Mehmet (Şimşek) Bey’in bütün partilerin ekonomi kurmaylarıyla toplantı yapması formatı daha uygun olabilir. Sayın Özel’in ikinci açıklaması birinciden de vahim; ekonomi suç ortaklığıdır diyor. Bu olaya kadar şöyle düşünüyordum. Daha makul siyaset yapma, marjinal siyasi kodlardan uzaklaştırma. Sistem meselesini, siyasi tartışmaları rejim tartışmasına çevirmeme, toplumla devleti karşı karşıya getirmeme. Bütün bunlardan uzaklaşmayı kıymetli buluyordum. Hatta sayın Cumhurbaşkanımızın ziyareti öncesi şöyle açıklama yaptılar ‘Anket yaptırdık, bu diyalogdan dolayı oyumuz artıyor’ dediler. Türkiye’nin belli siyasi nezaket içerisinde oturup konuşabilmesi lazım. Şimdiye kadar neden yapılmadı? İnanın daha öncekiler randevu isteseydi verilirdi. Burada eylem planı, tırnak içinde paket program yok. Burada Türkiye’nin meselelerine odaklanalım, ortak akıl üretelim. Biz iktidarız, onlar bir şeyler söylüyor, o meseleyle ilgili eylem planımız var. Üç gün sonra adım attığımızda çıkıp ‘biz dedik oldu’ diyorlar. Bu iktidarın görev alanı, yetkileri ile ilgili kapkaççılığa dönüşmemeli. Bunu nezaket ve diyalog içinde tabii ki oturup konuşmalıyız. Demokrasi konuşmak üzere kurulmuş bir rejimdir. Yüksek tansiyon çıkar, ara verilir, arkaya geçilir, grup başkanvekilleri meseleyi değerlendirir ve daha sonra devam edilir. Siyaset nihayetinde Kanarya Sevenler Derneği değil, tabii ki tansiyonu da olacak. Uluslararası ilişkilerde en uzak olduğunuzla, en karşı karşıya olduğunuzla oturup konuşuyorsunuz. Dünyada konuşmadığımız siyasi hareket yok. Dünyada konuşmadığımız mezhep, meşrep, siyasi hareket yok. Türkiye olarak herkese söyleyecek sözümüz var. Bunu iç siyasette de yapabiliriz.
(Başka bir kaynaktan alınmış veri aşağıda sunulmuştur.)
/-- The four generators lie in the centre. [folklore] -/
theorem modelChartsOverCentre_mem_centre {A : Type} [CommRing A] (x y : A)
    (𝔓 : Ideal (MvPowerSeries (Fin 2) A)) (h𝔓 : 𝔓 = Ideal.span (Set.range (![MvPowerSeries.X 0, MvPowerSeries.X 1, MvPowerSeries.C x
          , MvPowerSeries.C y] : Fin 4 → MvPowerSeries (Fin 2) A))) (k : Fin 4) :
    (![MvPowerSeries.X 0, MvPowerSeries.X 1, MvPowerSeries.C x, MvPowerSeries.C y] : Fin 4 → MvPowerSeries (Fin 2) A) k ∈ 𝔓 := by
  rw [h𝔓]
  exact Ideal.subset_span ⟨k, rfl⟩

/-- In the quotient of the chart: `x · y · Π = x² · ((y/x) · Π)` once `y = (y/x) · x`. [folklore] -/
theorem modelChartsOverCentre_boundary_factor {R : Type} [CommRing R] {ax ay e3 pr : R} (h : ay = e3 * ax) :
    ax * ay * pr = ax ^ 2 * (e3 * pr) := by
  rw [h]; ring

set_option maxHeartbeats 4000000 in
/-- **The chart package on the chart "`u ≠ 0`"** of the blown-up model at a closed point over the
closed point: with `f` the strict transform of `uv - h` (`uv - h = u² f` on the chart), `O = L/(f)` is
regular, the exceptional generator `u` is a non-zero-divisor of `O`, the boundary `x y ∏_{k ∈ T} w_k`
is `u² w'` with `√((u² w') Ô) = (u w') Ô` and `(u w')` an ideal with local strict normal crossings
data (de Jong 1996, 4.27: "Chart "`u ≠ 0`" … Clearly, this is smooth and `Z` is given by
`ut₁'t₂'t₃ ⋯ t_r = 0`, a normal crossings divisor"; the chart "`v ≠ 0`" is symmetric).
[cite: DeJong1996, 4.27, p. 76] -/
theorem modelChartsOverCentre_package_X0 {A : Type} [CommRing A] [IsRegularLocalRing A] {l : ℕ}
    (x y : A) (w : Fin l → A) (S T : Finset (Fin l)) (_hST : S ⊆ T)
    (hzA : Ideal.span (Set.range (Fin.append ![x, y] w)) = maximalIdeal A)
    (hdA : (maximalIdeal A).spanFinrank = 2 + l)
    (h b : A) (hh : h = x * y * ∏ k ∈ S, w k) (hb : b = x * y * ∏ k ∈ T, w k)
    (𝔓 : Ideal (MvPowerSeries (Fin 2) A)) (h𝔓 : 𝔓 = Ideal.span (Set.range (![MvPowerSeries.X 0, MvPowerSeries.X 1, MvPowerSeries.C x
          , MvPowerSeries.C y] : Fin 4 → MvPowerSeries (Fin 2) A)))
    (𝔔 : Ideal (blowupAlgebra 𝔓 (MvPowerSeries.X 0))) [𝔔.IsMaximal]
    (h𝔔 : 𝔔.comap (algebraMap (MvPowerSeries (Fin 2) A) (blowupAlgebra 𝔓 (MvPowerSeries.X 0))) = maximalIdeal (MvPowerSeries (Fin 2) A))
    (hfmem : ∀ f : blowupAlgebra 𝔓 (MvPowerSeries.X 0), algebraMap (MvPowerSeries (Fin 2) A) (blowupAlgebra 𝔓 (MvPowerSeries.X 0))
          (DeJong1996.nodeDeformationRelation A h) = algebraMap (MvPowerSeries (Fin 2) A) (blowupAlgebra 𝔓 (MvPowerSeries.X 0))
          (MvPowerSeries.X 0) ^ 2 * f → f ∈ 𝔔)
    (L : Type) [CommRing L] [IsLocalRing L] [Algebra (blowupAlgebra 𝔓 (MvPowerSeries.X 0)) L] [IsLocalization.AtPrime L 𝔔] :
    ∃ (f : blowupAlgebra 𝔓 (MvPowerSeries.X 0)) (_ : IsLocalRing (L ⧸ Ideal.span {algebraMap (blowupAlgebra 𝔓 (MvPowerSeries.X 0)) L (f)})),
      algebraMap (MvPowerSeries (Fin 2) A) (blowupAlgebra 𝔓 (MvPowerSeries.X 0)) (DeJong1996.nodeDeformationRelation A h) = algebraMap
            (MvPowerSeries (Fin 2) A) (blowupAlgebra 𝔓 (MvPowerSeries.X 0)) (MvPowerSeries.X 0) ^ 2 * f ∧
      Ideal.Quotient.mk (Ideal.span {algebraMap (blowupAlgebra 𝔓 (MvPowerSeries.X 0)) L (f)}) (algebraMap (blowupAlgebra 𝔓 (MvPowerSeries.X 0)) L
            (algebraMap (MvPowerSeries (Fin 2) A) (blowupAlgebra 𝔓 (MvPowerSeries.X 0)) (MvPowerSeries.X 0))) ∈ nonZeroDivisors
            (L ⧸ Ideal.span {algebraMap (blowupAlgebra 𝔓 (MvPowerSeries.X 0)) L (f)}) ∧
      ∃ w' : (L ⧸ Ideal.span {algebraMap (blowupAlgebra 𝔓 (MvPowerSeries.X 0)) L (f)}),
        Ideal.span {Ideal.Quotient.mk (Ideal.span {algebraMap (blowupAlgebra 𝔓 (MvPowerSeries.X 0)) L (f)}) (algebraMap (blowupAlgebra 𝔓
              (MvPowerSeries.X 0)) L (algebraMap (MvPowerSeries (Fin 2) A) (blowupAlgebra 𝔓 (MvPowerSeries.X 0)) (MvPowerSeries.C b)))}
              = Ideal.span {Ideal.Quotient.mk (Ideal.span {algebraMap (blowupAlgebra 𝔓 (MvPowerSeries.X 0)) L (f)}) (algebraMap (blowupAlgebra 𝔓
              (MvPowerSeries.X 0)) L (algebraMap (MvPowerSeries (Fin 2) A) (blowupAlgebra 𝔓 (MvPowerSeries.X 0)) (MvPowerSeries.X 0))) ^ 2 * w'} ∧
        ((Ideal.span {Ideal.Quotient.mk (Ideal.span {algebraMap (blowupAlgebra 𝔓 (MvPowerSeries.X 0)) L (f)}) (algebraMap (blowupAlgebra 𝔓
              (MvPowerSeries.X 0)) L (algebraMap (MvPowerSeries (Fin 2) A) (blowupAlgebra 𝔓 (MvPowerSeries.X 0)) (MvPowerSeries.C b)))}).map
              (algebraMap (L ⧸ Ideal.span {algebraMap (blowupAlgebra 𝔓 (MvPowerSeries.X 0)) L (f)}) (AdicCompletion (maximalIdeal
              (L ⧸ Ideal.span {algebraMap (blowupAlgebra 𝔓 (MvPowerSeries.X 0)) L (f)})) (L ⧸ Ideal.span {algebraMap (blowupAlgebra 𝔓
              (MvPowerSeries.X 0)) L (f)})))).radical =
          (Ideal.span {Ideal.Quotient.mk (Ideal.span {algebraMap (blowupAlgebra 𝔓 (MvPowerSeries.X 0)) L (f)}) (algebraMap (blowupAlgebra 𝔓
                (MvPowerSeries.X 0)) L (algebraMap (MvPowerSeries (Fin 2) A) (blowupAlgebra 𝔓 (MvPowerSeries.X 0)) (MvPowerSeries.X 0))) * w'}).map
                (algebraMap (L ⧸ Ideal.span {algebraMap (blowupAlgebra 𝔓 (MvPowerSeries.X 0)) L (f)}) (AdicCompletion (maximalIdeal
                (L ⧸ Ideal.span {algebraMap (blowupAlgebra 𝔓 (MvPowerSeries.X 0)) L (f)})) (L ⧸ Ideal.span {algebraMap (blowupAlgebra 𝔓
                (MvPowerSeries.X 0)) L (f)}))) ∧
        (IsRegularLocalRing (L ⧸ Ideal.span {algebraMap (blowupAlgebra 𝔓 (MvPowerSeries.X 0)) L (f)}) → IsSNCIdeal (Ideal.span {Ideal.Quotient.mk
              (Ideal.span {algebraMap (blowupAlgebra 𝔓 (MvPowerSeries.X 0)) L (f)}) (algebraMap (blowupAlgebra 𝔓 (MvPowerSeries.X 0)) L (algebraMap
              (MvPowerSeries (Fin 2) A) (blowupAlgebra 𝔓 (MvPowerSeries.X 0)) (MvPowerSeries.X 0))) * w'})) ∧
        (¬ IsRegularLocalRing (L ⧸ Ideal.span {algebraMap (blowupAlgebra 𝔓 (MvPowerSeries.X 0)) L (f)}) →
          ∃ (A' : Type) (_ : CommRing A') (_ : IsRegularLocalRing A') (t' : Fin (l + 2) → A') (s' r' : ℕ),
            Ideal.span (Set.range t') = maximalIdeal A' ∧ ringKrullDim A' = (l + 2 : ℕ) ∧
            2 ≤ s' ∧ s' ≤ r' ∧ r' ≤ l + 2 ∧
            ∃ e : AdicCompletion (maximalIdeal (L ⧸ Ideal.span {algebraMap (blowupAlgebra 𝔓 (MvPowerSeries.X 0)) L (f)}))
                  (L ⧸ Ideal.span {algebraMap (blowupAlgebra 𝔓 (MvPowerSeries.X 0)) L (f)}) ≃+*
                DeJong1996.NodeDeformationRing A'
                  (∏ i ∈ Finset.univ.filter (fun i : Fin (l + 2) => i.val < s'), t' i),
              ((Ideal.span {Ideal.Quotient.mk (Ideal.span {algebraMap (blowupAlgebra 𝔓 (MvPowerSeries.X 0)) L (f)}) (algebraMap (blowupAlgebra 𝔓
                    (MvPowerSeries.X 0)) L (algebraMap (MvPowerSeries (Fin 2) A) (blowupAlgebra 𝔓 (MvPowerSeries.X 0)) (MvPowerSeries.X 0)))
                    * w'}).map (algebraMap (L ⧸ Ideal.span {algebraMap (blowupAlgebra 𝔓 (MvPowerSeries.X 0)) L (f)}) _)).map e.toRingHom =
                Ideal.span {DeJong1996.NodeDeformationRing.ofBase A' _
                  (∏ i ∈ Finset.univ.filter (fun i : Fin (l + 2) => i.val < r'), t' i)}) := by
  classical
  haveI := isRegularLocalRing_mvPowerSeries_of_isRegularLocalRing A 2
  have hc : ∀ k, (![MvPowerSeries.X 0, MvPowerSeries.X 1, MvPowerSeries.C x, MvPowerSeries.C y] : Fin 4 → MvPowerSeries
        (Fin 2) A) k ∈ 𝔓 := modelChartsOverCentre_mem_centre x y 𝔓 h𝔓
  obtain ⟨hzP, hdP⟩ := chartsOverCentre_model_rsop x y w hzA hdA
  have hF := modelChartsOverCentre_relation_eq_of x y w S h hh (![MvPowerSeries.X 0, MvPowerSeries.X 1, MvPowerSeries.C x
        , MvPowerSeries.C y] : Fin 4 → MvPowerSeries (Fin 2) A) rfl rfl
  have hfF : algebraMap (MvPowerSeries (Fin 2) A) (blowupAlgebra 𝔓 (MvPowerSeries.X 0)) (DeJong1996.nodeDeformationRelation A h) = algebraMap
        (MvPowerSeries (Fin 2) A) (blowupAlgebra 𝔓 (MvPowerSeries.X 0)) (MvPowerSeries.X 0) ^ 2 * (blowupAlgebra.gen 𝔓 (MvPowerSeries.X 0)
        ((![MvPowerSeries.X 0, MvPowerSeries.X 1, MvPowerSeries.C x, MvPowerSeries.C y] : Fin 4 → MvPowerSeries (Fin 2) A) 0) (hc 0)
        * blowupAlgebra.gen 𝔓 (MvPowerSeries.X 0) ((![MvPowerSeries.X 0, MvPowerSeries.X 1, MvPowerSeries.C x, MvPowerSeries.C y] : Fin 4
        → MvPowerSeries (Fin 2) A) 1) (hc 1) - blowupAlgebra.gen 𝔓 (MvPowerSeries.X 0) ((![MvPowerSeries.X 0, MvPowerSeries.X 1, MvPowerSeries.C x
        , MvPowerSeries.C y] : Fin 4 → MvPowerSeries (Fin 2) A) 2) (hc 2) * blowupAlgebra.gen 𝔓 (MvPowerSeries.X 0) ((![MvPowerSeries.X 0
        , MvPowerSeries.X 1, MvPowerSeries.C x, MvPowerSeries.C y] : Fin 4 → MvPowerSeries (Fin 2) A) 3) (hc 3) * algebraMap (MvPowerSeries
        (Fin 2) A) (blowupAlgebra 𝔓 (MvPowerSeries.X 0)) (∏ k ∈ S, MvPowerSeries.C (w k))) := by
    rw [hF]
    exact modelChartsOverCentre_algebraMap_relation_of_eq (![MvPowerSeries.X 0, MvPowerSeries.X 1, MvPowerSeries.C x, MvPowerSeries.C y] : Fin 4
          → MvPowerSeries (Fin 2) A) 𝔓 hc 0 (MvPowerSeries.X 0) rfl _
  have hf𝔔 := hfmem _ hfF
  haveI hO : IsLocalRing (L ⧸ Ideal.span {algebraMap (blowupAlgebra 𝔓 (MvPowerSeries.X 0)) L (blowupAlgebra.gen 𝔓 (MvPowerSeries.X 0)
        ((![MvPowerSeries.X 0, MvPowerSeries.X 1, MvPowerSeries.C x, MvPowerSeries.C y] : Fin 4 → MvPowerSeries (Fin 2) A) 0) (hc 0)
        * blowupAlgebra.gen 𝔓 (MvPowerSeries.X 0) ((![MvPowerSeries.X 0, MvPowerSeries.X 1, MvPowerSeries.C x, MvPowerSeries.C y] : Fin 4
        → MvPowerSeries (Fin 2) A) 1) (hc 1) - blowupAlgebra.gen 𝔓 (MvPowerSeries.X 0) ((![MvPowerSeries.X 0, MvPowerSeries.X 1, MvPowerSeries.C x
        , MvPowerSeries.C y] : Fin 4 → MvPowerSeries (Fin 2) A) 2) (hc 2) * blowupAlgebra.gen 𝔓 (MvPowerSeries.X 0) ((![MvPowerSeries.X 0
        , MvPowerSeries.X 1, MvPowerSeries.C x, MvPowerSeries.C y] : Fin 4 → MvPowerSeries (Fin 2) A) 3) (hc 3) * algebraMap (MvPowerSeries
        (Fin 2) A) (blowupAlgebra 𝔓 (MvPowerSeries.X 0)) (∏ k ∈ S, MvPowerSeries.C (w k)))}) := modelChartsOverCentre_isLocalRing_quot 𝔔 hf𝔔
  obtain ⟨hreg, hG, w', h1, h2, h3⟩ := modelChartsOverCentre_chartX_package (![MvPowerSeries.X 0, MvPowerSeries.X 1, MvPowerSeries.C x
        , MvPowerSeries.C y] : Fin 4 → MvPowerSeries (Fin 2) A)
    (fun k => MvPowerSeries.C (w k)) hzP hdP 𝔓 h𝔓 hc S T (MvPowerSeries.X 0) rfl 𝔔 h𝔔 L hf𝔔
  rw [← modelChartsOverCentre_C_boundary_of x y w T b hb (![MvPowerSeries.X 0, MvPowerSeries.X 1, MvPowerSeries.C x, MvPowerSeries.C y] : Fin 4
        → MvPowerSeries (Fin 2) A) rfl] at h1 h2
  exact ⟨blowupAlgebra.gen 𝔓 (MvPowerSeries.X 0) ((![MvPowerSeries.X 0, MvPowerSeries.X 1, MvPowerSeries.C x, MvPowerSeries.C y] : Fin 4
        → MvPowerSeries (Fin 2) A) 0) (hc 0) * blowupAlgebra.gen 𝔓 (MvPowerSeries.X 0) ((![MvPowerSeries.X 0, MvPowerSeries.X 1, MvPowerSeries.C x
        , MvPowerSeries.C y] : Fin 4 → MvPowerSeries (Fin 2) A) 1) (hc 1) - blowupAlgebra.gen 𝔓 (MvPowerSeries.X 0) ((![MvPowerSeries.X 0
        , MvPowerSeries.X 1, MvPowerSeries.C x, MvPowerSeries.C y] : Fin 4 → MvPowerSeries (Fin 2) A) 2) (hc 2) * blowupAlgebra.gen 𝔓
        (MvPowerSeries.X 0) ((![MvPowerSeries.X 0, MvPowerSeries.X 1, MvPowerSeries.C x, MvPowerSeries.C y] : Fin 4 → MvPowerSeries (Fin 2) A) 3)
        (hc 3) * algebraMap (MvPowerSeries (Fin 2) A) (blowupAlgebra 𝔓 (MvPowerSeries.X 0)) (∏ k ∈ S, MvPowerSeries.C (w k)), hO, hfF, hG, w', h1
        , h2, fun _ => h3, fun hn => absurd hreg hn⟩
“MAKUL ÇOĞUNLUĞUN DEĞERLERİNE SAHİP ÇIKMAK LAZIM”
Kemal Bey tırnak içinde çocuksu şekilde ‘şu mekan gayrimeşrudur, bu mekan meşrudur’ demişti. Cumhurbaşkanı devletin başıdır, bir binaya girince oraya Cumhurbaşkanı forsu çekilir. Sonuçta özel kalemler arasında oraya karar verilmiştir. Külliye de olur, Çankaya Köşkü de olur. Mekanlar arasında meşruiyet yarışına sokmamak lazım. Hasan Bey o diplomasiyi yürüttü. Kendisi deneyimli devlet adamıdır. Karşı taraf da bir şeyler talep etti, sonuçta bu şekilde karar verildi. Bunlar siyasi konular bile değil. Cumhurbaşkanı devletin başı olarak Meclis’e giriyor, ayağa kalkmıyorlar, bunlar komik olaylar. Suç ortağı ifadesine kadar CHP merkeze çekilme aşamasına iyi gidiyordu. Makul çoğunluğun değerlerine sahip çıkmak lazım.
“ANKARA’NIN ŞEHİR EFSANESİ ÇOKTUR”
Sayın Akşener ile sayın Cumhurbaşkanımızın ne konuştuğu Cumhurbaşkanımızın takdiri. Sayın Akşener genel başkan iken randevu isteseydi bu randevu verilirdi. Ankara’nın şehir efsanesi çoktur. Siyasi nezaketi korumak ve kişisel haklara saygı duymak zorundayız. Sayın Akşener ne açıklamışsa ona riayet etmek lazım. Sayın Akşener o partinin kurucu genel başkanı. Sayın Cumhurbaşkanımız siyaset tarzı olarak görüşme trafiği yoğun lider. Cumartesi ful görüşme bazen Pazar’a da sarkar. Bu onun da belediye başkanlığından beri yürüttüğü bir alışkanlık. Bu görüşmelerde kişisel Cumhurbaşkanına bir şey söyler. Bütün bunları birleştirip tablo çıkarmaya çalışmak, bağlamının dışında yüksek anlamlar yüklemeye çalışmak siyasette doğru sonuçlar vermez.